• [TASK DESCRIPTION]: Write back each entry precisely as it is given.

• [Dataset entries]:
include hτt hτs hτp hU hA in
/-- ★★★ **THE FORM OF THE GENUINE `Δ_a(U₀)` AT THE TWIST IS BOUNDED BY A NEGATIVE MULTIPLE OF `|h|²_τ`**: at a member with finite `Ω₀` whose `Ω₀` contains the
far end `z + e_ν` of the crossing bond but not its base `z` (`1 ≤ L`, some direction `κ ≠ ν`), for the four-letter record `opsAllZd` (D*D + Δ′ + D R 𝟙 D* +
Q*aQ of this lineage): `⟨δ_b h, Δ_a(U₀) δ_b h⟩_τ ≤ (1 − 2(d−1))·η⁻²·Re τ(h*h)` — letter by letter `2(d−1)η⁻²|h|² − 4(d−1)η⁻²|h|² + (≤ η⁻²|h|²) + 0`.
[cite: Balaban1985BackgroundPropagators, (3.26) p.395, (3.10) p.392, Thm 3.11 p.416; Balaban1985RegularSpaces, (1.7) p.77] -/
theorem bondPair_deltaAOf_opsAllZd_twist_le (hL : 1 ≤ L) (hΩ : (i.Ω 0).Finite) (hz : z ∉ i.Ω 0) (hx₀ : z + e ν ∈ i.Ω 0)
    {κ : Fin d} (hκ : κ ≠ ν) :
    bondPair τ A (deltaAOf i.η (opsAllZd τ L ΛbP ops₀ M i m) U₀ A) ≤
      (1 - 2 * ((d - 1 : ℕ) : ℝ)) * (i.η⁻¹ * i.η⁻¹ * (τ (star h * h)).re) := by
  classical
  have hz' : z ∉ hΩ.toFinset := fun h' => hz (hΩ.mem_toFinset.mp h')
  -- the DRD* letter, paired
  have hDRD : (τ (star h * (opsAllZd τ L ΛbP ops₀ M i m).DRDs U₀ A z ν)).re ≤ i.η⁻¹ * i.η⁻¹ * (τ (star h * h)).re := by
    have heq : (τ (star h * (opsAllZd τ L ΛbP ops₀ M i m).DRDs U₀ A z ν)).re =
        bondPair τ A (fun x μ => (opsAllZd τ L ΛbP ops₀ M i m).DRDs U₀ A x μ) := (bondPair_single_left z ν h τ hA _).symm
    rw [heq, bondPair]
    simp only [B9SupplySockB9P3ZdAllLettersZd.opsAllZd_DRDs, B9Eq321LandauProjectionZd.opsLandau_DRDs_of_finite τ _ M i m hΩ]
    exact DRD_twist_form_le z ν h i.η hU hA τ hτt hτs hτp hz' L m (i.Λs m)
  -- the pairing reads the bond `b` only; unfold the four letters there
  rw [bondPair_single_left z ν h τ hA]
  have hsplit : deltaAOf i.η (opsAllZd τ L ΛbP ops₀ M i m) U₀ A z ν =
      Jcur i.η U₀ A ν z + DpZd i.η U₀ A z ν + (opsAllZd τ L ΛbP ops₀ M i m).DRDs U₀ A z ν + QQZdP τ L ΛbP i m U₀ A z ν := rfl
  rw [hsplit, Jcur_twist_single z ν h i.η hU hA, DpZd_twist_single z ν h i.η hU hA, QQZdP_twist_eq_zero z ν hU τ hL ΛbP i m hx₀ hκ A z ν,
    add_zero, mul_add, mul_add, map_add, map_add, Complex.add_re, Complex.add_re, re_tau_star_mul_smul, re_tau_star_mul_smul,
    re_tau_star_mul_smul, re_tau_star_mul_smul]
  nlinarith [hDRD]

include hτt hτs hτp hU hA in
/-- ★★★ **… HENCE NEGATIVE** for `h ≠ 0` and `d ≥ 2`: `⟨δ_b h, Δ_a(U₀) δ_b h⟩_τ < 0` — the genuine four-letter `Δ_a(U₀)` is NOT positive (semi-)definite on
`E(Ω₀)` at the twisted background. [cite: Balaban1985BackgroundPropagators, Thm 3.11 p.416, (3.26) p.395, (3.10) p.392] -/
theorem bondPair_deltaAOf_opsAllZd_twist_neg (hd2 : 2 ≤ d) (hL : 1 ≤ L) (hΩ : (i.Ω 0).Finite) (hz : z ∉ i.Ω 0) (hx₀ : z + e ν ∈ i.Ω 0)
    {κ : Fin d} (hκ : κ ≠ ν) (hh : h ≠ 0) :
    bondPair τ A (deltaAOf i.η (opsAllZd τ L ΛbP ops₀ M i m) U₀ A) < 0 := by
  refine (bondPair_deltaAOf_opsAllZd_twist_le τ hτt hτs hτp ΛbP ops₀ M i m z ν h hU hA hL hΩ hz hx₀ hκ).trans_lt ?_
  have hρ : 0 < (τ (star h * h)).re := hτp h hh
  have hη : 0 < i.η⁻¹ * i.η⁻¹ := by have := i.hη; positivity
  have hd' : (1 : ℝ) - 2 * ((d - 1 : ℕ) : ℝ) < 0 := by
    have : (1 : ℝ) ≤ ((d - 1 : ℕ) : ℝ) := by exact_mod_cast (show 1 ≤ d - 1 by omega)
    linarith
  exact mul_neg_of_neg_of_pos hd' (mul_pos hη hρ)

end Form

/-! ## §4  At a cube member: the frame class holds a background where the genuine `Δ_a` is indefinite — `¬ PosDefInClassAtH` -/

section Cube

• [THE ANSWER]:
include hτt hτs hτp hU hA in
/-- ★★★ **THE FORM OF THE GENUINE `Δ_a(U₀)` AT THE TWIST IS BOUNDED BY A NEGATIVE MULTIPLE OF `|h|²_τ`**: at a member with finite `Ω₀` whose `Ω₀` contains the
far end `z + e_ν` of the crossing bond but not its base `z` (`1 ≤ L`, some direction `κ ≠ ν`), for the four-letter record `opsAllZd` (D*D + Δ′ + D R 𝟙 D* +
Q*aQ of this lineage): `⟨δ_b h, Δ_a(U₀) δ_b h⟩_τ ≤ (1 − 2(d−1))·η⁻²·Re τ(h*h)` — letter by letter `2(d−1)η⁻²|h|² − 4(d−1)η⁻²|h|² + (≤ η⁻²|h|²) + 0`.
[cite: Balaban1985BackgroundPropagators, (3.26) p.395, (3.10) p.392, Thm 3.11 p.416; Balaban1985RegularSpaces, (1.7) p.77] -/
theorem bondPair_deltaAOf_opsAllZd_twist_le (hL : 1 ≤ L) (hΩ : (i.Ω 0).Finite) (hz : z ∉ i.Ω 0) (hx₀ : z + e ν ∈ i.Ω 0)
    {κ : Fin d} (hκ : κ ≠ ν) :
    bondPair τ A (deltaAOf i.η (opsAllZd τ L ΛbP ops₀ M i m) U₀ A) ≤
      (1 - 2 * ((d - 1 : ℕ) : ℝ)) * (i.η⁻¹ * i.η⁻¹ * (τ (star h * h)).re) := by
  classical
  have hz' : z ∉ hΩ.toFinset := fun h' => hz (hΩ.mem_toFinset.mp h')
  -- the DRD* letter, paired
  have hDRD : (τ (star h * (opsAllZd τ L ΛbP ops₀ M i m).DRDs U₀ A z ν)).re ≤ i.η⁻¹ * i.η⁻¹ * (τ (star h * h)).re := by
    have heq : (τ (star h * (opsAllZd τ L ΛbP ops₀ M i m).DRDs U₀ A z ν)).re =
        bondPair τ A (fun x μ => (opsAllZd τ L ΛbP ops₀ M i m).DRDs U₀ A x μ) := (bondPair_single_left z ν h τ hA _).symm
    rw [heq, bondPair]
    simp only [B9SupplySockB9P3ZdAllLettersZd.opsAllZd_DRDs, B9Eq321LandauProjectionZd.opsLandau_DRDs_of_finite τ _ M i m hΩ]
    exact DRD_twist_form_le z ν h i.η hU hA τ hτt hτs hτp hz' L m (i.Λs m)
  -- the pairing reads the bond `b` only; unfold the four letters there
  rw [bondPair_single_left z ν h τ hA]
  have hsplit : deltaAOf i.η (opsAllZd τ L ΛbP ops₀ M i m) U₀ A z ν =
      Jcur i.η U₀ A ν z + DpZd i.η U₀ A z ν + (opsAllZd τ L ΛbP ops₀ M i m).DRDs U₀ A z ν + QQZdP τ L ΛbP i m U₀ A z ν := rfl
  rw [hsplit, Jcur_twist_single z ν h i.η hU hA, DpZd_twist_single z ν h i.η hU hA, QQZdP_twist_eq_zero z ν hU τ hL ΛbP i m hx₀ hκ A z ν,
    add_zero, mul_add, mul_add, map_add, map_add, Complex.add_re, Complex.add_re, re_tau_star_mul_smul, re_tau_star_mul_smul,
    re_tau_star_mul_smul, re_tau_star_mul_smul]
  nlinarith [hDRD]

include hτt hτs hτp hU hA in
/-- ★★★ **… HENCE NEGATIVE** for `h ≠ 0` and `d ≥ 2`: `⟨δ_b h, Δ_a(U₀) δ_b h⟩_τ < 0` — the genuine four-letter `Δ_a(U₀)` is NOT positive (semi-)definite on
`E(Ω₀)` at the twisted background. [cite: Balaban1985BackgroundPropagators, Thm 3.11 p.416, (3.26) p.395, (3.10) p.392] -/
theorem bondPair_deltaAOf_opsAllZd_twist_neg (hd2 : 2 ≤ d) (hL : 1 ≤ L) (hΩ : (i.Ω 0).Finite) (hz : z ∉ i.Ω 0) (hx₀ : z + e ν ∈ i.Ω 0)
    {κ : Fin d} (hκ : κ ≠ ν) (hh : h ≠ 0) :
    bondPair τ A (deltaAOf i.η (opsAllZd τ L ΛbP ops₀ M i m) U₀ A) < 0 := by
  refine (bondPair_deltaAOf_opsAllZd_twist_le τ hτt hτs hτp ΛbP ops₀ M i m z ν h hU hA hL hΩ hz hx₀ hκ).trans_lt ?_
  have hρ : 0 < (τ (star h * h)).re := hτp h hh
  have hη : 0 < i.η⁻¹ * i.η⁻¹ := by have := i.hη; positivity
  have hd' : (1 : ℝ) - 2 * ((d - 1 : ℕ) : ℝ) < 0 := by
    have : (1 : ℝ) ≤ ((d - 1 : ℕ) : ℝ) := by exact_mod_cast (show 1 ≤ d - 1 by omega)
    linarith
  exact mul_neg_of_neg_of_pos hd' (mul_pos hη hρ)

end Form

/-! ## §4  At a cube member: the frame class holds a background where the genuine `Δ_a` is indefinite — `¬ PosDefInClassAtH` -/

section Cube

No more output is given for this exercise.